• _Problem to solve_:
Find "PATH … p06 = (H.0)" and "carry every non-zero" in the records below. Copy the lines holding them and every line between, exactly, and no others.

• _Records to process_:

-=-=-

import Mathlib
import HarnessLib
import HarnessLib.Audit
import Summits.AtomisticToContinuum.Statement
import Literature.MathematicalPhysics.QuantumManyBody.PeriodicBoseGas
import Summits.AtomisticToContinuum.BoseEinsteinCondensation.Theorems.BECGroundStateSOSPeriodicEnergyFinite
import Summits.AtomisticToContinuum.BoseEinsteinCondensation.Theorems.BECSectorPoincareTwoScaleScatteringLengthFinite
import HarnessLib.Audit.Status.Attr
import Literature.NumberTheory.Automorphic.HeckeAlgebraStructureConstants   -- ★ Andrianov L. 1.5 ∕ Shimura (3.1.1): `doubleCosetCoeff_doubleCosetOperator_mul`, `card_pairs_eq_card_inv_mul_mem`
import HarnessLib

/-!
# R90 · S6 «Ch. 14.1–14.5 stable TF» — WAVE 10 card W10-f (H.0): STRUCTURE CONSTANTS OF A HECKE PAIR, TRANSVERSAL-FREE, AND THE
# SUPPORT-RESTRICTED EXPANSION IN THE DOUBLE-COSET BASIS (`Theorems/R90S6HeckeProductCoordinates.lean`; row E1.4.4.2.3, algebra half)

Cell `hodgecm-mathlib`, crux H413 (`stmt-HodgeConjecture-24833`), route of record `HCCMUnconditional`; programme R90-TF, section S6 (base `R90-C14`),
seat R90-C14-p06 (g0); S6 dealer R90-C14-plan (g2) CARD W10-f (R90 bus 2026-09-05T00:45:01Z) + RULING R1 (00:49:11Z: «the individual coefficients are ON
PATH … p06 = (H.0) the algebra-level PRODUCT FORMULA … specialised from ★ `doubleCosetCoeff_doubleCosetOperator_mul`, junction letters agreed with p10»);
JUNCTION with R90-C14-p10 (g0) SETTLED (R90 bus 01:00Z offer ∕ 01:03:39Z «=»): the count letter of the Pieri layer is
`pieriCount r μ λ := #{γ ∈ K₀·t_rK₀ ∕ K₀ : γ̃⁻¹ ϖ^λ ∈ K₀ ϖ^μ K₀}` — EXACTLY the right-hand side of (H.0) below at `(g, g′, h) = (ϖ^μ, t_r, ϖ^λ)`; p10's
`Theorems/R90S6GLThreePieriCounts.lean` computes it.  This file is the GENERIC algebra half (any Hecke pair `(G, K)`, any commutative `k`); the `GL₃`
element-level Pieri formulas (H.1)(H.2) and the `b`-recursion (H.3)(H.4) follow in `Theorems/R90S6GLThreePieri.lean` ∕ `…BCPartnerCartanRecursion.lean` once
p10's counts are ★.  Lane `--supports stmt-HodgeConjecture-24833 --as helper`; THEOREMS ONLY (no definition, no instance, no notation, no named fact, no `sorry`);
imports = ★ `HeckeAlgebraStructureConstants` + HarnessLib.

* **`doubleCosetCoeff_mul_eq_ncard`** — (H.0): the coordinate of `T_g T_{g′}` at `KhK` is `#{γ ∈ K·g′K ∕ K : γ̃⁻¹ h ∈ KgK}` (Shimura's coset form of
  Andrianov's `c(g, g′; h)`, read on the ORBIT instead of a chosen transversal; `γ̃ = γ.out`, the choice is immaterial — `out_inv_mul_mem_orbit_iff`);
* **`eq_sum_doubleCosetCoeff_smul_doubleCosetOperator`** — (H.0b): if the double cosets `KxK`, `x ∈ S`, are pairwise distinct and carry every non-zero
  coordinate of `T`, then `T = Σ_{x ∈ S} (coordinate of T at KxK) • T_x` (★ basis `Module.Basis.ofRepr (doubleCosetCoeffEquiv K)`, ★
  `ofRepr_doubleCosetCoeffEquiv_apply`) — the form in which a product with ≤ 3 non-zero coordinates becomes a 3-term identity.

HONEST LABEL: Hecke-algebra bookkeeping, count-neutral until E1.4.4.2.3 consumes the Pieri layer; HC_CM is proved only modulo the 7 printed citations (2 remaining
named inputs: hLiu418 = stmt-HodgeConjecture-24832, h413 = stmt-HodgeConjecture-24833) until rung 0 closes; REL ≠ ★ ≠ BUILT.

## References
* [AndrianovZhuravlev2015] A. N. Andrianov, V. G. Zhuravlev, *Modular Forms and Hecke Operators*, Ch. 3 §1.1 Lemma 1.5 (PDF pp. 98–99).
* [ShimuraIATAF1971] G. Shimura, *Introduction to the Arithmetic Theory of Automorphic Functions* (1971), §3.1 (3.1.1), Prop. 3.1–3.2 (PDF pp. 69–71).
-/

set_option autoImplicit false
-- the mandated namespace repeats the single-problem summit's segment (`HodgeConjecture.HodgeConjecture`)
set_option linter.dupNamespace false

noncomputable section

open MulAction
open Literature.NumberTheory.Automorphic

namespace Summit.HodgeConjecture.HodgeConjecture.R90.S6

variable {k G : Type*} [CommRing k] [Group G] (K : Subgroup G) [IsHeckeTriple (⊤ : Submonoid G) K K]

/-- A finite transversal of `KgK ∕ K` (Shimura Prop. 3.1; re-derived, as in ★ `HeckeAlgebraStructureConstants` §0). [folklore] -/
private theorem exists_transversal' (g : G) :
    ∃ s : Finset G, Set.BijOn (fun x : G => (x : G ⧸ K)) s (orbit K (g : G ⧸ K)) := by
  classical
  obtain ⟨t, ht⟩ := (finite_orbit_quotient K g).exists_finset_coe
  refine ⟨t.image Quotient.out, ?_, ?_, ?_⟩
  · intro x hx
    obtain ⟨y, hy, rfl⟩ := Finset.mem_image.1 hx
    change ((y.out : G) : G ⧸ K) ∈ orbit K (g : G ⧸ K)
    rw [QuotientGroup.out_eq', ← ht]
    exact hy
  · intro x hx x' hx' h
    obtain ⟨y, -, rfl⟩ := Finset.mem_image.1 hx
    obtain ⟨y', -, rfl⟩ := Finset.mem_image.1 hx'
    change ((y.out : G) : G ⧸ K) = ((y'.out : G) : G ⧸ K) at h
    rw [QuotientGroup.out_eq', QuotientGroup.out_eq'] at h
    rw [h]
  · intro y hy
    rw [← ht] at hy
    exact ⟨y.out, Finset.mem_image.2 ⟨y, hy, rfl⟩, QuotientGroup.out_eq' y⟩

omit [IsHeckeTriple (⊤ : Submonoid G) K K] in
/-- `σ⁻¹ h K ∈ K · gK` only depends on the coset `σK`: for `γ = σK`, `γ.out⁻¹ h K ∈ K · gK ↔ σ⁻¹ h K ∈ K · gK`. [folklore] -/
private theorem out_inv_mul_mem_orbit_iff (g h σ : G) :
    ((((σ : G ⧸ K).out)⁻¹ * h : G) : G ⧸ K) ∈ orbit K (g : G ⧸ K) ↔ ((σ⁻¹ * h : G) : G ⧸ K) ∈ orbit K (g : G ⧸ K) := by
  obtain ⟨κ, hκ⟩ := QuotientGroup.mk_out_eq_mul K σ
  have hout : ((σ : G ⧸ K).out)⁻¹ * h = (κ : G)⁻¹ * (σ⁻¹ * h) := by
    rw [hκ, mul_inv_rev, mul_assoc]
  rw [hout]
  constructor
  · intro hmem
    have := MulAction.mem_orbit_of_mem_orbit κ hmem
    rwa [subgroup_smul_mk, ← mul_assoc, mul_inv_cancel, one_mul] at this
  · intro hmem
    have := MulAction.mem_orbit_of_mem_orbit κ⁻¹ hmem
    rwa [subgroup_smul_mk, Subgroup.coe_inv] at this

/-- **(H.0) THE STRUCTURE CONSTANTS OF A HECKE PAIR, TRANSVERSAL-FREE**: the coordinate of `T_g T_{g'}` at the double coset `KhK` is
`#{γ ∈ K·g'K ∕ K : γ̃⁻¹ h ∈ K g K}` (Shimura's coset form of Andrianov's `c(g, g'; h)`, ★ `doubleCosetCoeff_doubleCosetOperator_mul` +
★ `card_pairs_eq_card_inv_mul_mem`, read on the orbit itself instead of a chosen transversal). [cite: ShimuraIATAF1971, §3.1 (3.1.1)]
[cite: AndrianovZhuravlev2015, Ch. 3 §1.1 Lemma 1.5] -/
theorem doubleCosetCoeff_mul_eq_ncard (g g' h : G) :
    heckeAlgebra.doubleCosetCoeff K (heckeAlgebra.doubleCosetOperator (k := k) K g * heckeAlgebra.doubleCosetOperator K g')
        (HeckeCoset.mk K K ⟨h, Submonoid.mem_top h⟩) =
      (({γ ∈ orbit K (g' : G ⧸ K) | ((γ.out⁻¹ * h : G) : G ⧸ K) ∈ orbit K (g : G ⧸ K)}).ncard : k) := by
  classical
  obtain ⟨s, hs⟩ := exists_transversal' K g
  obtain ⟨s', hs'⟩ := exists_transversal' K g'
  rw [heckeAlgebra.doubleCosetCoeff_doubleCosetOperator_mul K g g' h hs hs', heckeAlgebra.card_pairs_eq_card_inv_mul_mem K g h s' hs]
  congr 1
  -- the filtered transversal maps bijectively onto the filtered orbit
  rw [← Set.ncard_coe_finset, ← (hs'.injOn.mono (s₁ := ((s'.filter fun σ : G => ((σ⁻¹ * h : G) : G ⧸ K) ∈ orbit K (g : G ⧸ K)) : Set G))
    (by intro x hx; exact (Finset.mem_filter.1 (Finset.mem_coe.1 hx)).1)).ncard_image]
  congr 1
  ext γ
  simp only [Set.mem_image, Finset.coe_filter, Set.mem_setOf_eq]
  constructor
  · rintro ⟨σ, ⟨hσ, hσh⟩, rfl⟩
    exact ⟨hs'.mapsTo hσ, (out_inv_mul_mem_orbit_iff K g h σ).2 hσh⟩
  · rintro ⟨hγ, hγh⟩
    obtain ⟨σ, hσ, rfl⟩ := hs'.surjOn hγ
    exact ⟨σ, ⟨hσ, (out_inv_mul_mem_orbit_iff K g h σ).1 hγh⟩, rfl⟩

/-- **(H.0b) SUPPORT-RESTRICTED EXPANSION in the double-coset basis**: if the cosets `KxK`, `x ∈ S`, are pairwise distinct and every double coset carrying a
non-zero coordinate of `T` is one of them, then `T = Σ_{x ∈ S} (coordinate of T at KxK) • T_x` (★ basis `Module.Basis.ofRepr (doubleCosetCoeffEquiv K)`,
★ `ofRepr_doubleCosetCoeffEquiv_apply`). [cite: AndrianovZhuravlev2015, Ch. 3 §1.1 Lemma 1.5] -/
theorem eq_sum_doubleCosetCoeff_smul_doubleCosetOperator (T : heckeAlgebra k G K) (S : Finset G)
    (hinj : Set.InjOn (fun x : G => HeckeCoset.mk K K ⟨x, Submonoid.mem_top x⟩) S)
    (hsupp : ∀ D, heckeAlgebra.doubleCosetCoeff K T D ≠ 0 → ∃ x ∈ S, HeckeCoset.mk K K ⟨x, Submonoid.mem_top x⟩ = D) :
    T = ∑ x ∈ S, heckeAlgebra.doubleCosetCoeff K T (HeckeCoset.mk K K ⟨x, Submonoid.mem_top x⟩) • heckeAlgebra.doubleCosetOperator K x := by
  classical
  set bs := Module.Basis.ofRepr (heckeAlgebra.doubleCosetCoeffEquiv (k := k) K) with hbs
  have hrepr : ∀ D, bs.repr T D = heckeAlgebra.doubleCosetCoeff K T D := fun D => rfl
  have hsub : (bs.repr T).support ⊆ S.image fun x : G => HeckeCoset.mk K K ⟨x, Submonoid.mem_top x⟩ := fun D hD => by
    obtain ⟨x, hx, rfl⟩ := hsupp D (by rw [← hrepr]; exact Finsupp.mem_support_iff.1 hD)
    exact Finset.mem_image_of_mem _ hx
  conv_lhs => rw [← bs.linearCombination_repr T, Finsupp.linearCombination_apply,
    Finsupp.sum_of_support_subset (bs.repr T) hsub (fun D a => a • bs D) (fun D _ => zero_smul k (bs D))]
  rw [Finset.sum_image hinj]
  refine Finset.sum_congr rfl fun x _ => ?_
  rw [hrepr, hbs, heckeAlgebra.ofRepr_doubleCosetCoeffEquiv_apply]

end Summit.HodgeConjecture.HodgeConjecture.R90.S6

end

-=-=-

• _Exercise result_:
PATH … p06 = (H.0) the algebra-level PRODUCT FORMULA … specialised from ★ `doubleCosetCoeff_doubleCosetOperator_mul`, junction letters agreed with p10»);
JUNCTION with R90-C14-p10 (g0) SETTLED (R90 bus 01:00Z offer ∕ 01:03:39Z «=»): the count letter of the Pieri layer is
`pieriCount r μ λ := #{γ ∈ K₀·t_rK₀ ∕ K₀ : γ̃⁻¹ ϖ^λ ∈ K₀ ϖ^μ K₀}` — EXACTLY the right-hand side of (H.0) below at `(g, g′, h) = (ϖ^μ, t_r, ϖ^λ)`; p10's
`Theorems/R90S6GLThreePieriCounts.lean` computes it.  This file is the GENERIC algebra half (any Hecke pair `(G, K)`, any commutative `k`); the `GL₃`
element-level Pieri formulas (H.1)(H.2) and the `b`-recursion (H.3)(H.4) follow in `Theorems/R90S6GLThreePieri.lean` ∕ `…BCPartnerCartanRecursion.lean` once
p10's counts are ★.  Lane `--supports stmt-HodgeConjecture-24833 --as helper`; THEOREMS ONLY (no definition, no instance, no notation, no named fact, no `sorry`);
imports = ★ `HeckeAlgebraStructureConstants` + HarnessLib.

* **`doubleCosetCoeff_mul_eq_ncard`** — (H.0): the coordinate of `T_g T_{g′}` at `KhK` is `#{γ ∈ K·g′K ∕ K : γ̃⁻¹ h ∈ KgK}` (Shimura's coset form of
  Andrianov's `c(g, g′; h)`, read on the ORBIT instead of a chosen transversal; `γ̃ = γ.out`, the choice is immaterial — `out_inv_mul_mem_orbit_iff`);
* **`eq_sum_doubleCosetCoeff_smul_doubleCosetOperator`** — (H.0b): if the double cosets `KxK`, `x ∈ S`, are pairwise distinct and carry every non-zero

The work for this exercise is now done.